[What is needed] Please find all lines in the data that hold the string "Summits" and copy them.
◇ ◇ ◇ ◇ ◇ ◇ ◇
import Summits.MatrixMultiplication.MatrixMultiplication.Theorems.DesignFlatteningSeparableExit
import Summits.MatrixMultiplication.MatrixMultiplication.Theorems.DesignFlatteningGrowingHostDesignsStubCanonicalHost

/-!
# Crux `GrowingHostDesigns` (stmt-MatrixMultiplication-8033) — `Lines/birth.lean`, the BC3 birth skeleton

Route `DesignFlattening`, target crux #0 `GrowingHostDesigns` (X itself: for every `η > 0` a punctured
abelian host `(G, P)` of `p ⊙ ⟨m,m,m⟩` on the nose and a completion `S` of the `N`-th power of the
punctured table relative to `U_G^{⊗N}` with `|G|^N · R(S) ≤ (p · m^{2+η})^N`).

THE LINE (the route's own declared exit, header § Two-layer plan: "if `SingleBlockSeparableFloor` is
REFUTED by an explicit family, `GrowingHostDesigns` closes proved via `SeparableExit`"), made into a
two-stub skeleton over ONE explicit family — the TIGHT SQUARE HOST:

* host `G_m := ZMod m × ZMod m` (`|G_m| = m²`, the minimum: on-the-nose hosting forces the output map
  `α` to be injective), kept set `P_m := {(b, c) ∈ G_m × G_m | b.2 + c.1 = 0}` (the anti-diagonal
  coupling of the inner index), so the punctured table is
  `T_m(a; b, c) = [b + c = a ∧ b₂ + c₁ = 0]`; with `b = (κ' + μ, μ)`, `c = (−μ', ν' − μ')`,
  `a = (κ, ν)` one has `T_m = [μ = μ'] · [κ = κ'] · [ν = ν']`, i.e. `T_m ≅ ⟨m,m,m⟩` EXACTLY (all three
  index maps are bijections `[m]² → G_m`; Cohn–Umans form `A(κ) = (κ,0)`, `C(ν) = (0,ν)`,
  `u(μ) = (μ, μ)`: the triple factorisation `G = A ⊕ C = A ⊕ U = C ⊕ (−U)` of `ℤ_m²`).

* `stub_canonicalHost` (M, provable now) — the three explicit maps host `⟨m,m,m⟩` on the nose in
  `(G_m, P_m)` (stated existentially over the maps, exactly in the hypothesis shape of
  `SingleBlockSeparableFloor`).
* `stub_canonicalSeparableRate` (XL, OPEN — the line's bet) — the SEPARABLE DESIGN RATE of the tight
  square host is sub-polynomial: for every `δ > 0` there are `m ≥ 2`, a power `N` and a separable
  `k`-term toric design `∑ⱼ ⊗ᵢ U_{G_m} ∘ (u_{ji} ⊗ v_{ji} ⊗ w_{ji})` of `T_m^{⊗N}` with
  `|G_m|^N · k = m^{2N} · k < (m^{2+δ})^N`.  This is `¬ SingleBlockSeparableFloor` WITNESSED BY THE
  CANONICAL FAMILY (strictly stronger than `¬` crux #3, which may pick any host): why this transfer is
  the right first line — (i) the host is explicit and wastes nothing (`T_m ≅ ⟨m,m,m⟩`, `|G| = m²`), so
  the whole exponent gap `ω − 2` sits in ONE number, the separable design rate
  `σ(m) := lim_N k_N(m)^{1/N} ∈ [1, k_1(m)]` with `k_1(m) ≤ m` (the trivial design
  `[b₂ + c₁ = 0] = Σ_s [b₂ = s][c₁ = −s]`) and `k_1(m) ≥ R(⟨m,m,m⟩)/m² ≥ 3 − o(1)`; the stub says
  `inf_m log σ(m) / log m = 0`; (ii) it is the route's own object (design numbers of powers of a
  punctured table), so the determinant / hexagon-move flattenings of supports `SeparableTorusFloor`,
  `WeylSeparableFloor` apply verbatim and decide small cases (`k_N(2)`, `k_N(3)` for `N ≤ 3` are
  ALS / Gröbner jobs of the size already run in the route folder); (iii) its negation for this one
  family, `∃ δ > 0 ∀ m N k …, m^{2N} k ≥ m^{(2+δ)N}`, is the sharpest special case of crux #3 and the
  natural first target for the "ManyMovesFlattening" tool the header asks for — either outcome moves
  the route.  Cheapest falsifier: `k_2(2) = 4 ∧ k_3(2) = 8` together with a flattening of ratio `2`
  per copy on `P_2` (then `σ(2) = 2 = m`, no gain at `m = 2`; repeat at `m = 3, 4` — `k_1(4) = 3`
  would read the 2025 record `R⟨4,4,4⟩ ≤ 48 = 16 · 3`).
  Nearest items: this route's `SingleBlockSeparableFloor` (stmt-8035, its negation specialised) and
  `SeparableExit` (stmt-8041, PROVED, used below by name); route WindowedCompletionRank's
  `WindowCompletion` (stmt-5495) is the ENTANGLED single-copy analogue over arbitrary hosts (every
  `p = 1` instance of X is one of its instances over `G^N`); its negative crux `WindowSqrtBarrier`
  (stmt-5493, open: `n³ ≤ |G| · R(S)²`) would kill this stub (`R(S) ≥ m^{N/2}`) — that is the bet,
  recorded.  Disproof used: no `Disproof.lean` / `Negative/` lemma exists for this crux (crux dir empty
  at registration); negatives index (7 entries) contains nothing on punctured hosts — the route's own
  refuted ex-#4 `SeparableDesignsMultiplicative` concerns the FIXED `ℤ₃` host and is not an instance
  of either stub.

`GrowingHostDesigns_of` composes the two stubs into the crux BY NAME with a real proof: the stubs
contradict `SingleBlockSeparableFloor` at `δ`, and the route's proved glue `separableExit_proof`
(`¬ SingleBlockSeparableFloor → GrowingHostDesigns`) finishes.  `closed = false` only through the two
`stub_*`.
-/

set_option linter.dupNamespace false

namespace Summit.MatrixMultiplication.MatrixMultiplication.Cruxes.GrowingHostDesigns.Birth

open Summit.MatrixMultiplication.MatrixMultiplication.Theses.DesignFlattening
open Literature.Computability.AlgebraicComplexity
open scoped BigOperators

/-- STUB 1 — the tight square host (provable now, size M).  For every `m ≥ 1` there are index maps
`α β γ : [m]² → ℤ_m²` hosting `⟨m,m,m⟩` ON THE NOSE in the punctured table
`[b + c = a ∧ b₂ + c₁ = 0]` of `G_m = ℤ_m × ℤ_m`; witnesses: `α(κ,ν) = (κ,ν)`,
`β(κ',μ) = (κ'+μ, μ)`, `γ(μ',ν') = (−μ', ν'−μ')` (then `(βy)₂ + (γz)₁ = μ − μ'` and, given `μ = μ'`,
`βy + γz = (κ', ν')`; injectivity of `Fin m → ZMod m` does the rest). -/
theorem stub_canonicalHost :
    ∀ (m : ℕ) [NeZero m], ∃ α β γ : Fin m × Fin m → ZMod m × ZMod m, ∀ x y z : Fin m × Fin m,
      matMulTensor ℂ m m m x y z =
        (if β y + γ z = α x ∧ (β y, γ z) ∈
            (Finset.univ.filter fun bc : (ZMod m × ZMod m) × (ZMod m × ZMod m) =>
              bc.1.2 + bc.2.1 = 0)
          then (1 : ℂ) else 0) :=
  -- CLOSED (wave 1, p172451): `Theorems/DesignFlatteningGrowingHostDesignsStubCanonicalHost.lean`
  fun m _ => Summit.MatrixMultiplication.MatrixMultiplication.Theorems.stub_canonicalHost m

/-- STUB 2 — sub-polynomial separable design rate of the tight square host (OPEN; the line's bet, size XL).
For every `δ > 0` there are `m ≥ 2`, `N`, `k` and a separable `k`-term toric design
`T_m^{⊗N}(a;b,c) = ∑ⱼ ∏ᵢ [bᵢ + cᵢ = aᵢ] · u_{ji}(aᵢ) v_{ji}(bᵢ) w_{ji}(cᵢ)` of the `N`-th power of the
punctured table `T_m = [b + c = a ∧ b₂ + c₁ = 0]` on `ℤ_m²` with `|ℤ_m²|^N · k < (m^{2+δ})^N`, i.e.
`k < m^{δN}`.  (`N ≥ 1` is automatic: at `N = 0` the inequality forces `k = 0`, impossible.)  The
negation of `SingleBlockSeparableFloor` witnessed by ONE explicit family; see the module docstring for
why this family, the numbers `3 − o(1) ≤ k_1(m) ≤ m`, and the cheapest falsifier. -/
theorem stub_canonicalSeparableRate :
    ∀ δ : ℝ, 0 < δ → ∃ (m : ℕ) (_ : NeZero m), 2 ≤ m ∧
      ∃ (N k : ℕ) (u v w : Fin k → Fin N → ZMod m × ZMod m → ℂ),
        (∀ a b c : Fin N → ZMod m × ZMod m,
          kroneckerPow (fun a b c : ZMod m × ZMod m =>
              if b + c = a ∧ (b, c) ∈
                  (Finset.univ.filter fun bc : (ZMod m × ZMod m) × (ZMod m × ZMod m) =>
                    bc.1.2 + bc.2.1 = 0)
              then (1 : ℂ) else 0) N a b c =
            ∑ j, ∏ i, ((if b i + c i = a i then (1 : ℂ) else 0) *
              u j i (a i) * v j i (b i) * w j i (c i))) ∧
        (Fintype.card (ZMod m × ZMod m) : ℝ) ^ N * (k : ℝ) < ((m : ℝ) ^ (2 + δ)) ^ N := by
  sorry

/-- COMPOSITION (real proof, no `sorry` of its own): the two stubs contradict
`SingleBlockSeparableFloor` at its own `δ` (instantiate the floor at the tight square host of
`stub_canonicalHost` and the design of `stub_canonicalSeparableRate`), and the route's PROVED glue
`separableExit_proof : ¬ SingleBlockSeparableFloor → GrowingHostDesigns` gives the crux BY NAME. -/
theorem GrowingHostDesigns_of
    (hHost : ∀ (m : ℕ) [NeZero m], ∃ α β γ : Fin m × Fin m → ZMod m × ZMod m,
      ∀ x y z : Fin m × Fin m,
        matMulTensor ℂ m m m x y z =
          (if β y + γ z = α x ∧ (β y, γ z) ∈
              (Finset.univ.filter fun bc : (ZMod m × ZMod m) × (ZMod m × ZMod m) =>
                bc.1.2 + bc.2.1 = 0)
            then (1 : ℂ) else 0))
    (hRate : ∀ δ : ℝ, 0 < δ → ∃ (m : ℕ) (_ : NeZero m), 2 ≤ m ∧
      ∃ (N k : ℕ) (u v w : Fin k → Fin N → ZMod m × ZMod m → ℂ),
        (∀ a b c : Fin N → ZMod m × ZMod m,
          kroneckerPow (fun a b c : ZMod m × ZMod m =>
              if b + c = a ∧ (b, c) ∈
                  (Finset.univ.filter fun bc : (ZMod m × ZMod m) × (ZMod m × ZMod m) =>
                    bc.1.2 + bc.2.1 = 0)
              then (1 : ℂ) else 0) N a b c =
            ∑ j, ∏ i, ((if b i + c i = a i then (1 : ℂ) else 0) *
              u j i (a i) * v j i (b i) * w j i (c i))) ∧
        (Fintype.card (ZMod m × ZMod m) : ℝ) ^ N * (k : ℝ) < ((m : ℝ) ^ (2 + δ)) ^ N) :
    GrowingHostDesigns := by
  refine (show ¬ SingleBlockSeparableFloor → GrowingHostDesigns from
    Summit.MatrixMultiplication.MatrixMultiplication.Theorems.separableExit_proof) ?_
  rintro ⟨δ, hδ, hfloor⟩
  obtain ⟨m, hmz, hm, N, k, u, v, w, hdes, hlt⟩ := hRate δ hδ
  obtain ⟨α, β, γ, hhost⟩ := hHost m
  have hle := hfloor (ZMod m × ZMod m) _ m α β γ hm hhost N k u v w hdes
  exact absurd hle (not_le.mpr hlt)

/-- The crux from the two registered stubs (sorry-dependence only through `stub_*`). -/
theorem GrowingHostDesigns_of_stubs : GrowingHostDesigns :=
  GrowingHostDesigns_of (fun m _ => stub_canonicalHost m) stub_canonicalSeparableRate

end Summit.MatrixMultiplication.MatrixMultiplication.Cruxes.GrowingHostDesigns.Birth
◇ ◇ ◇ ◇ ◇ ◇ ◇
[Result below]
import Summits.MatrixMultiplication.MatrixMultiplication.Theorems.DesignFlatteningSeparableExit
import Summits.MatrixMultiplication.MatrixMultiplication.Theorems.DesignFlatteningGrowingHostDesignsStubCanonicalHost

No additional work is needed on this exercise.